### What is being asked:
Return, from the material below, each line in which "true" occurs.

------------------------------

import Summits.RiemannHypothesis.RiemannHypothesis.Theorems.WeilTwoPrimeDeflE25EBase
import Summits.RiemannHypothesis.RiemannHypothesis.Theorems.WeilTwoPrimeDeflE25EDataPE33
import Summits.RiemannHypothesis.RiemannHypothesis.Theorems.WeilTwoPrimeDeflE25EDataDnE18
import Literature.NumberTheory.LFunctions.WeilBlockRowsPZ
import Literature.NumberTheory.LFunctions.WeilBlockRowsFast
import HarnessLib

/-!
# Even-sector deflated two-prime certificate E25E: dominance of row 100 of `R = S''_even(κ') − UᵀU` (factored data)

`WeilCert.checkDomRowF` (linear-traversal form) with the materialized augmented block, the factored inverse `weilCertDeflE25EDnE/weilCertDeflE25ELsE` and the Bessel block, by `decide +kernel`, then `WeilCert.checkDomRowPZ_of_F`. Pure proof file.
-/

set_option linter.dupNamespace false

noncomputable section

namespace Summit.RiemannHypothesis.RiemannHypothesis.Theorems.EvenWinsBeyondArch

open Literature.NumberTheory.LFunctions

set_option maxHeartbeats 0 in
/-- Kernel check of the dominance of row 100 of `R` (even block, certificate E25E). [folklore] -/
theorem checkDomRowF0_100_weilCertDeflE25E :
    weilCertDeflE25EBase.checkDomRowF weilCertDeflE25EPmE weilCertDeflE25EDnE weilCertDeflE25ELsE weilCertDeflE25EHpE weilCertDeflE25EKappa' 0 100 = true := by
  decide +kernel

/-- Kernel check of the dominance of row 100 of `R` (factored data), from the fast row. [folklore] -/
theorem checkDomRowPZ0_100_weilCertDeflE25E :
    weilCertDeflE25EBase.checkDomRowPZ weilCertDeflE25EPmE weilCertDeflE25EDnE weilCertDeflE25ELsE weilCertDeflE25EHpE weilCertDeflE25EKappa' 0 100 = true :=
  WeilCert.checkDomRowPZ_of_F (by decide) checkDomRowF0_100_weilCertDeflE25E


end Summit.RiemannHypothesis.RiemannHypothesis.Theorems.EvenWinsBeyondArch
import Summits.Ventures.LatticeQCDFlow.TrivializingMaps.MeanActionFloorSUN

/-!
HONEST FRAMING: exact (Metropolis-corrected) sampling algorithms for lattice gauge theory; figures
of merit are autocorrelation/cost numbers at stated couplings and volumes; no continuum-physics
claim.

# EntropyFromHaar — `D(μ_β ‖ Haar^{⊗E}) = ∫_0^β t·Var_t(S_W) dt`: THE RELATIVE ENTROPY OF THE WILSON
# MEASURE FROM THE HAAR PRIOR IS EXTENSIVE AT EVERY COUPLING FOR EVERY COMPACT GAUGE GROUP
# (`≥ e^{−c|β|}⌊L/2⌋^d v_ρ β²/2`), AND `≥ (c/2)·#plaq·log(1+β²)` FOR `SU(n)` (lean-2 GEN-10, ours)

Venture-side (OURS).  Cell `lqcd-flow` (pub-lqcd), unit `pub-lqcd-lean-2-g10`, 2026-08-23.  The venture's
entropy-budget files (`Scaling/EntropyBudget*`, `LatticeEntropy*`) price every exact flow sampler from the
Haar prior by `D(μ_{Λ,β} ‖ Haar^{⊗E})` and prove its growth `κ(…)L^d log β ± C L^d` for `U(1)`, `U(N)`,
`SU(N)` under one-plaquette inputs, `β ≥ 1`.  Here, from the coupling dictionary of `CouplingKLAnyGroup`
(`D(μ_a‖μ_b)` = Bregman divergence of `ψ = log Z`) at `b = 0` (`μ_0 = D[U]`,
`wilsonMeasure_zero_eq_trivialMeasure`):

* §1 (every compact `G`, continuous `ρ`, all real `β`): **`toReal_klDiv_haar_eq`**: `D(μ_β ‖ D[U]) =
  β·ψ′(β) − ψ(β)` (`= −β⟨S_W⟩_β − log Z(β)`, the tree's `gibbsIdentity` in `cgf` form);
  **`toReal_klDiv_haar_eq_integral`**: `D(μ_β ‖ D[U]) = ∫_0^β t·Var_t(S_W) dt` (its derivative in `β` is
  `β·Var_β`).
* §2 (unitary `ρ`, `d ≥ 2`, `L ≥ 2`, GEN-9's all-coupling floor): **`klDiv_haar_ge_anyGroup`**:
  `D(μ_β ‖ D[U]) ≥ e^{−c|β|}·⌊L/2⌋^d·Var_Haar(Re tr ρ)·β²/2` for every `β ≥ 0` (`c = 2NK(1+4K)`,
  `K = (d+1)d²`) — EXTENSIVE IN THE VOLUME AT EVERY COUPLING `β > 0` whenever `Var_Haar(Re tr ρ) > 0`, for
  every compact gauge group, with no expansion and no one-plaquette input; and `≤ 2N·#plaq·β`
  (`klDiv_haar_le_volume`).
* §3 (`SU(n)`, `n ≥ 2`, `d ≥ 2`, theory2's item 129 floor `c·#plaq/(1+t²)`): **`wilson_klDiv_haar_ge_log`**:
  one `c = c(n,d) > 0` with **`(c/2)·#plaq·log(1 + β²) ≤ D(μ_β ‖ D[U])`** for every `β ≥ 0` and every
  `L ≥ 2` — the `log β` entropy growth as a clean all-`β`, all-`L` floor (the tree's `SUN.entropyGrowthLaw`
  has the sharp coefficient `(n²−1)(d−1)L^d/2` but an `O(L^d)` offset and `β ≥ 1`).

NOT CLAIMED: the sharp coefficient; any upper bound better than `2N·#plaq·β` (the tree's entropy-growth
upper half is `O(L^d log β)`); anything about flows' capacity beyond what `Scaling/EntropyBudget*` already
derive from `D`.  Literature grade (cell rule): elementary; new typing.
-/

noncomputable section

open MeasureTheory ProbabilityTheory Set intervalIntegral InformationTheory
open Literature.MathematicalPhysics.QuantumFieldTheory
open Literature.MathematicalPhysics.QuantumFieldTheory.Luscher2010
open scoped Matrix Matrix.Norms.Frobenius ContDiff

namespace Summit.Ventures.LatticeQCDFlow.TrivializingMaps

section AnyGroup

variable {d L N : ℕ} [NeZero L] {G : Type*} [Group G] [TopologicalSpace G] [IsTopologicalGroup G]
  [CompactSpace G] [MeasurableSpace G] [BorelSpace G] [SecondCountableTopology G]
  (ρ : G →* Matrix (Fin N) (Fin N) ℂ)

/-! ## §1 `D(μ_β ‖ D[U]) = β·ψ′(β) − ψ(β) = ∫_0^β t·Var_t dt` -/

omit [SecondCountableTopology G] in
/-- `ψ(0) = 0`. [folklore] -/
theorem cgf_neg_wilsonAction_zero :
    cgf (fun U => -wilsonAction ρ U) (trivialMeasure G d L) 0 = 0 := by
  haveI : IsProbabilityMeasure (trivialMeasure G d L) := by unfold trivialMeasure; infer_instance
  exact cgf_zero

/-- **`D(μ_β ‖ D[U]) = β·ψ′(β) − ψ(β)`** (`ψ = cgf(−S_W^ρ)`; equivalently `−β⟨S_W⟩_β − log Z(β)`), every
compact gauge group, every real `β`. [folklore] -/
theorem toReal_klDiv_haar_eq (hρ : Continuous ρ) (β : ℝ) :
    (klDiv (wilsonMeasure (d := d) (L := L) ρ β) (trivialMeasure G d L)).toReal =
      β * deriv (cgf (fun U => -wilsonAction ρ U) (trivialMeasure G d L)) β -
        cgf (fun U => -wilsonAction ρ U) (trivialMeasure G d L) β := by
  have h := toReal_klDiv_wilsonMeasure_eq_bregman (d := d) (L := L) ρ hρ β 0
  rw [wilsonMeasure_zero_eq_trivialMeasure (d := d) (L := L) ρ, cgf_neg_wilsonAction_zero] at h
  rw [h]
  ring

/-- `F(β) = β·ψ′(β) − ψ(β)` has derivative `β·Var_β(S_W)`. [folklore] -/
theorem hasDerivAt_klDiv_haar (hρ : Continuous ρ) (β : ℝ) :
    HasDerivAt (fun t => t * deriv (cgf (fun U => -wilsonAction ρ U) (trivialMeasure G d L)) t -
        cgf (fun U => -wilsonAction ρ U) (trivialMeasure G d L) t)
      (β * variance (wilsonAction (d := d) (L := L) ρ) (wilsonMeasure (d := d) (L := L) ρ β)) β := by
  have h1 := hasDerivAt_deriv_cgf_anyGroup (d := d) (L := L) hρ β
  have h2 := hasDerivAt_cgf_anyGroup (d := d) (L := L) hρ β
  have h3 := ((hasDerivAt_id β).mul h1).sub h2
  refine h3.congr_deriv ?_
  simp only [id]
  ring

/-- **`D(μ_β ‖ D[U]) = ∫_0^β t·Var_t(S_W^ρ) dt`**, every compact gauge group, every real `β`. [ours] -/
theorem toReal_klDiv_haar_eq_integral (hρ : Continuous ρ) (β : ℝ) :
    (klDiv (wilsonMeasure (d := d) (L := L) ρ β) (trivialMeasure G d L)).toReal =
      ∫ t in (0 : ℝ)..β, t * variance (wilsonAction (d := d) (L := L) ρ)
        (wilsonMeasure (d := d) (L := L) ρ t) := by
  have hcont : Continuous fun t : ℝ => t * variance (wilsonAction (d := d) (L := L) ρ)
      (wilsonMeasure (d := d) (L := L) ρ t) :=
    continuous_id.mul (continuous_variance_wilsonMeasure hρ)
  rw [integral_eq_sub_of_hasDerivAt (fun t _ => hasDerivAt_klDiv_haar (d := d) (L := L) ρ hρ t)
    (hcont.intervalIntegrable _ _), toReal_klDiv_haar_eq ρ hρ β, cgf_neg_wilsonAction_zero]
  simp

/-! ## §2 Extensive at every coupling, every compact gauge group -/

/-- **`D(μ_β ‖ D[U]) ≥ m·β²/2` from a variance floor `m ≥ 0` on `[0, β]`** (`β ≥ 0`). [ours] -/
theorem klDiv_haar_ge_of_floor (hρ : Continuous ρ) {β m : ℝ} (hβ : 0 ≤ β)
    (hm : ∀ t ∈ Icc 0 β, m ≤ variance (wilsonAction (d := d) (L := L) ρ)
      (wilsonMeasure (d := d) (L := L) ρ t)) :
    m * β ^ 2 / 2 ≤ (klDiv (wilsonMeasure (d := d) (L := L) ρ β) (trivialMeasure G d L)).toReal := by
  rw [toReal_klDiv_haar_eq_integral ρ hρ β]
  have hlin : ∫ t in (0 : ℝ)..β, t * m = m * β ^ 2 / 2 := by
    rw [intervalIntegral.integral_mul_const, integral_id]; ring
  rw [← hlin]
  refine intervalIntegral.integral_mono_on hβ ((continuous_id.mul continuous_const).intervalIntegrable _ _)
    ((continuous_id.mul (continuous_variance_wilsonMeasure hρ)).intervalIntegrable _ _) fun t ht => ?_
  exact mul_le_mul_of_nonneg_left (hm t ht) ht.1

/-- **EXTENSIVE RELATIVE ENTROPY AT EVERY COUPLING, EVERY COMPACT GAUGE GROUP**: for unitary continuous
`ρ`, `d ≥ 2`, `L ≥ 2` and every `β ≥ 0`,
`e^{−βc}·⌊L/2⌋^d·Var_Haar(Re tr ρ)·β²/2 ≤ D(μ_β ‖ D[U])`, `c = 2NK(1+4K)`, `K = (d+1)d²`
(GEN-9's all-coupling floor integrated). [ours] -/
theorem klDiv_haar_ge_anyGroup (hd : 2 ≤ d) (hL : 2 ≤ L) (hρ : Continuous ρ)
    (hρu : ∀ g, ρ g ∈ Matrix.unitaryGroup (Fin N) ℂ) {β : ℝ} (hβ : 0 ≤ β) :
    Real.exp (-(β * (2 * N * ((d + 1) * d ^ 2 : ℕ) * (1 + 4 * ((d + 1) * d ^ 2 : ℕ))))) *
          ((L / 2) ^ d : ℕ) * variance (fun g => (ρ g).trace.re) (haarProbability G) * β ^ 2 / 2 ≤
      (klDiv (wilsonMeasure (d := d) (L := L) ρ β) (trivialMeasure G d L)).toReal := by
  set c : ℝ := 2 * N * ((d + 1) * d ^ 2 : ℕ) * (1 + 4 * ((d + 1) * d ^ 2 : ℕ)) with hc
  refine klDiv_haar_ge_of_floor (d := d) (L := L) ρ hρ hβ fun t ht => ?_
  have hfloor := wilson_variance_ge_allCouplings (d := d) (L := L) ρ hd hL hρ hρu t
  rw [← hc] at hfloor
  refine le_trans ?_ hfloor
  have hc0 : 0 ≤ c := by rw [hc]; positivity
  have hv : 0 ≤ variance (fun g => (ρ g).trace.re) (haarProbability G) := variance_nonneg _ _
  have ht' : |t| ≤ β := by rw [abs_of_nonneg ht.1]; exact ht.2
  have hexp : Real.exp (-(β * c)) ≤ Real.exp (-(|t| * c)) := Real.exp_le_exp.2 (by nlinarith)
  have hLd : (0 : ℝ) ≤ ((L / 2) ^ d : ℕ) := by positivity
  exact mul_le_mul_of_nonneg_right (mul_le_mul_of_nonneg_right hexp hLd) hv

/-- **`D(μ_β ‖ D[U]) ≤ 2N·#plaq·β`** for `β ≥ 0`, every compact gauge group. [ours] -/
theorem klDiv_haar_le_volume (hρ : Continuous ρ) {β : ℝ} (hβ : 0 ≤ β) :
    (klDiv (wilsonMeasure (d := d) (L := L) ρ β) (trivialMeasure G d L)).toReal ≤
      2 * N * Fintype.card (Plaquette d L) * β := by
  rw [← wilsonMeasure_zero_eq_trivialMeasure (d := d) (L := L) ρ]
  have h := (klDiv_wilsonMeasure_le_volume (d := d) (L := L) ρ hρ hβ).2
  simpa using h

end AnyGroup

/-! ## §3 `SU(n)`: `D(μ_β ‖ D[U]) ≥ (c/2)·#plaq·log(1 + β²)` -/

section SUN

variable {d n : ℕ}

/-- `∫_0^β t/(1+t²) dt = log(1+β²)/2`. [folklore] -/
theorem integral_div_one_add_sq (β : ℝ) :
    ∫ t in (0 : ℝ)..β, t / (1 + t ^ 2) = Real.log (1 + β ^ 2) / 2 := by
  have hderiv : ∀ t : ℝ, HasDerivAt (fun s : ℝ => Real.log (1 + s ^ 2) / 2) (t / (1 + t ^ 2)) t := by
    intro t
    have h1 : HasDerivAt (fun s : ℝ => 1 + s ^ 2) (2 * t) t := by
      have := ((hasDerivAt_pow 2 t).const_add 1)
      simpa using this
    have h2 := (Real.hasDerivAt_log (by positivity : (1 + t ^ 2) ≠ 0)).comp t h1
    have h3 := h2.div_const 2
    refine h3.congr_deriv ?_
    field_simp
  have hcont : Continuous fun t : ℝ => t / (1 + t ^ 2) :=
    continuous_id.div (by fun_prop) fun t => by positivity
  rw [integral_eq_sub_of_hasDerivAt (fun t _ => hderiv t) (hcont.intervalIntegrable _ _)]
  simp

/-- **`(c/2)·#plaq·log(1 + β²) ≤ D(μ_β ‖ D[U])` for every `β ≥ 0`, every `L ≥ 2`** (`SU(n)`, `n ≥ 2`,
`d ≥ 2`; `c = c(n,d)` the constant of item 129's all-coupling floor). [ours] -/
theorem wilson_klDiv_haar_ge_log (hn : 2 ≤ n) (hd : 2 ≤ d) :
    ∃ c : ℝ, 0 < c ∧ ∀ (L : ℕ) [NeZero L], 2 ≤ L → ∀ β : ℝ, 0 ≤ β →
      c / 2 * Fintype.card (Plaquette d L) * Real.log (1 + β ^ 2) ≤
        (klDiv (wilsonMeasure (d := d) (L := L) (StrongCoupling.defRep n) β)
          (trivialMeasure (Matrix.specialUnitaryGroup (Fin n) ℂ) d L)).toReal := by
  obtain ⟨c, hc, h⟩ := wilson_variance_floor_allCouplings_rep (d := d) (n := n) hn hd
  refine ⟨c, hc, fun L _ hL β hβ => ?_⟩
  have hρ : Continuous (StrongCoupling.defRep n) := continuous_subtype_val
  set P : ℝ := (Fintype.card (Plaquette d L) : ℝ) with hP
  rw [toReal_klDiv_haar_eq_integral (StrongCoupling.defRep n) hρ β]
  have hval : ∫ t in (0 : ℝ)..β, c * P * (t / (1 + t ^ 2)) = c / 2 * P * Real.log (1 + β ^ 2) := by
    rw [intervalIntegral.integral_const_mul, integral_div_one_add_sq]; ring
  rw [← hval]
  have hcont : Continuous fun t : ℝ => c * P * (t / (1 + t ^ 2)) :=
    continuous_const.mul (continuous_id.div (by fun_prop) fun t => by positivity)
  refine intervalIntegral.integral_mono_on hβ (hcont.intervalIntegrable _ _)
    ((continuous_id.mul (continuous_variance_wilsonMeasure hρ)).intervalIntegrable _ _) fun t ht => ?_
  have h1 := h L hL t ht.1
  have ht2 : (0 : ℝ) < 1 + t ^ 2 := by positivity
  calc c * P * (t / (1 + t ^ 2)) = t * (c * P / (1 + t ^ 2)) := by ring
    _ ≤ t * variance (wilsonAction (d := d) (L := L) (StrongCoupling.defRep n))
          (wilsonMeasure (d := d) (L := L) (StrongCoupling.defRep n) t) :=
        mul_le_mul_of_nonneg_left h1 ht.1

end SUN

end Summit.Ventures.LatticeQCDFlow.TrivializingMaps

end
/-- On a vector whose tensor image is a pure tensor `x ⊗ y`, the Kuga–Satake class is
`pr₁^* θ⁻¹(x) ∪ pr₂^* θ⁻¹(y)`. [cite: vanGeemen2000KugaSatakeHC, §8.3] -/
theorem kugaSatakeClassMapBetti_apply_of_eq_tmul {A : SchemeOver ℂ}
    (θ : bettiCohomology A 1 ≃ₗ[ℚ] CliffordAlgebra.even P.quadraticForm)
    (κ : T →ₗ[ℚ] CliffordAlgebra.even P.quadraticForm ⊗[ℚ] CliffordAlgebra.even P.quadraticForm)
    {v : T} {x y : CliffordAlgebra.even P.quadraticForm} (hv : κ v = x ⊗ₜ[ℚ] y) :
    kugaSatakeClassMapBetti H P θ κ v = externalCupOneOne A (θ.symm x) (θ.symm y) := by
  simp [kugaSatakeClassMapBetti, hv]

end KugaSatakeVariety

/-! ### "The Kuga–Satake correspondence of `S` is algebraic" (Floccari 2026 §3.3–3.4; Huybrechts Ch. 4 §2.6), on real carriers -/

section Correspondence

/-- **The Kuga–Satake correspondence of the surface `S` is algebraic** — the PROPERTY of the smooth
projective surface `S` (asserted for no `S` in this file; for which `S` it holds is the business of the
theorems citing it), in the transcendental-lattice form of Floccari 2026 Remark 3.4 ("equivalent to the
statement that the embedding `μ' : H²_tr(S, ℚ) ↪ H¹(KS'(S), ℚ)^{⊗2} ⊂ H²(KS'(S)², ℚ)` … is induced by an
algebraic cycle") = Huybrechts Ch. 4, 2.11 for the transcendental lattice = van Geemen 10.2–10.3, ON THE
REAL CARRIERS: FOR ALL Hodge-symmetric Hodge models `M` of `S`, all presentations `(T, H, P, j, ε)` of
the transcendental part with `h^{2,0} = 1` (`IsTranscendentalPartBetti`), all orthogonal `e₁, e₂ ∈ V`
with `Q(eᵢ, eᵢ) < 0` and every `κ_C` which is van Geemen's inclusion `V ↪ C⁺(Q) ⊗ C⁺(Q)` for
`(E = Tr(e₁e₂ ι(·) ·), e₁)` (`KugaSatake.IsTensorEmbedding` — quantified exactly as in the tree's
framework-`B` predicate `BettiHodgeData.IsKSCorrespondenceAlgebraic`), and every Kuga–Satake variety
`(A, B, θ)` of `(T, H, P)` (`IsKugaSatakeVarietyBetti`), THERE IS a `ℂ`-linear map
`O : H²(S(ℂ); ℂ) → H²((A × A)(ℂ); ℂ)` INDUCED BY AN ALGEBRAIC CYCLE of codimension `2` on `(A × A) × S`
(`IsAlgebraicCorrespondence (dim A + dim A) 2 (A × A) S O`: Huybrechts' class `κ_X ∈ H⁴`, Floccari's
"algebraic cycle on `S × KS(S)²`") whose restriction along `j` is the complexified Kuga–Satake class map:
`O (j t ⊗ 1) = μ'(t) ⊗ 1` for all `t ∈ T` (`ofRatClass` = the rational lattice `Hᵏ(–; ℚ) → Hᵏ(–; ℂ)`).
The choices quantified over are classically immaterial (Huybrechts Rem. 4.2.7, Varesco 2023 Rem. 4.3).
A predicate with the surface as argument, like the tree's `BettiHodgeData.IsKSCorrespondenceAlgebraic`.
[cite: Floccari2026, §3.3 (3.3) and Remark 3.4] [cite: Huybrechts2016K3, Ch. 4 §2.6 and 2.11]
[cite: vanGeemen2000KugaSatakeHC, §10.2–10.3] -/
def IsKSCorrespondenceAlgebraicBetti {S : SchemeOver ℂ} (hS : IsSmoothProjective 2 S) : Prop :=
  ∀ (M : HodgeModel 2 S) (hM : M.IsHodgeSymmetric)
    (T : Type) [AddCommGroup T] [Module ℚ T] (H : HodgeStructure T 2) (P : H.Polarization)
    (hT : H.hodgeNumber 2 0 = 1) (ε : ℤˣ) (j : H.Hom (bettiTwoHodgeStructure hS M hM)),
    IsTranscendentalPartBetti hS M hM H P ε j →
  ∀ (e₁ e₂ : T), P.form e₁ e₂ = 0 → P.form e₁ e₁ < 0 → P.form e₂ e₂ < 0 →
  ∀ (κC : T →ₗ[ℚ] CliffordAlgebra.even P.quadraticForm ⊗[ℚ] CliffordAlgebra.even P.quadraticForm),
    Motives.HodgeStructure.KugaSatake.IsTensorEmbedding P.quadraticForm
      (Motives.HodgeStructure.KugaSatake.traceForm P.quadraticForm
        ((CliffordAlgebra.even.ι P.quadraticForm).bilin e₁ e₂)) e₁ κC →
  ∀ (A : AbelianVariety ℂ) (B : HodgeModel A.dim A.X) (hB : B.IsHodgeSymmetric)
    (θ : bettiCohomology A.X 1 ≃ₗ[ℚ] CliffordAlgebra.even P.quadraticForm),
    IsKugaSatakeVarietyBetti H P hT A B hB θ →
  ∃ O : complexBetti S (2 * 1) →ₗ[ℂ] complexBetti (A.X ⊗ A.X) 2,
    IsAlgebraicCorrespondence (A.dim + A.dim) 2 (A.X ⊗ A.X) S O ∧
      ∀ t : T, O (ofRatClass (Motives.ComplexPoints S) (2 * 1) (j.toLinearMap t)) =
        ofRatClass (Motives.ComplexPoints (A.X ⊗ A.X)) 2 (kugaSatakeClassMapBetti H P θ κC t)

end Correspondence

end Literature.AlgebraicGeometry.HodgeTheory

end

------------------------------

### Result for this task:
    weilCertDeflE25EBase.checkDomRowF weilCertDeflE25EPmE weilCertDeflE25EDnE weilCertDeflE25ELsE weilCertDeflE25EHpE weilCertDeflE25EKappa' 0 100 = true := by
    weilCertDeflE25EBase.checkDomRowPZ weilCertDeflE25EPmE weilCertDeflE25EDnE weilCertDeflE25ELsE weilCertDeflE25EHpE weilCertDeflE25EKappa' 0 100 = true :=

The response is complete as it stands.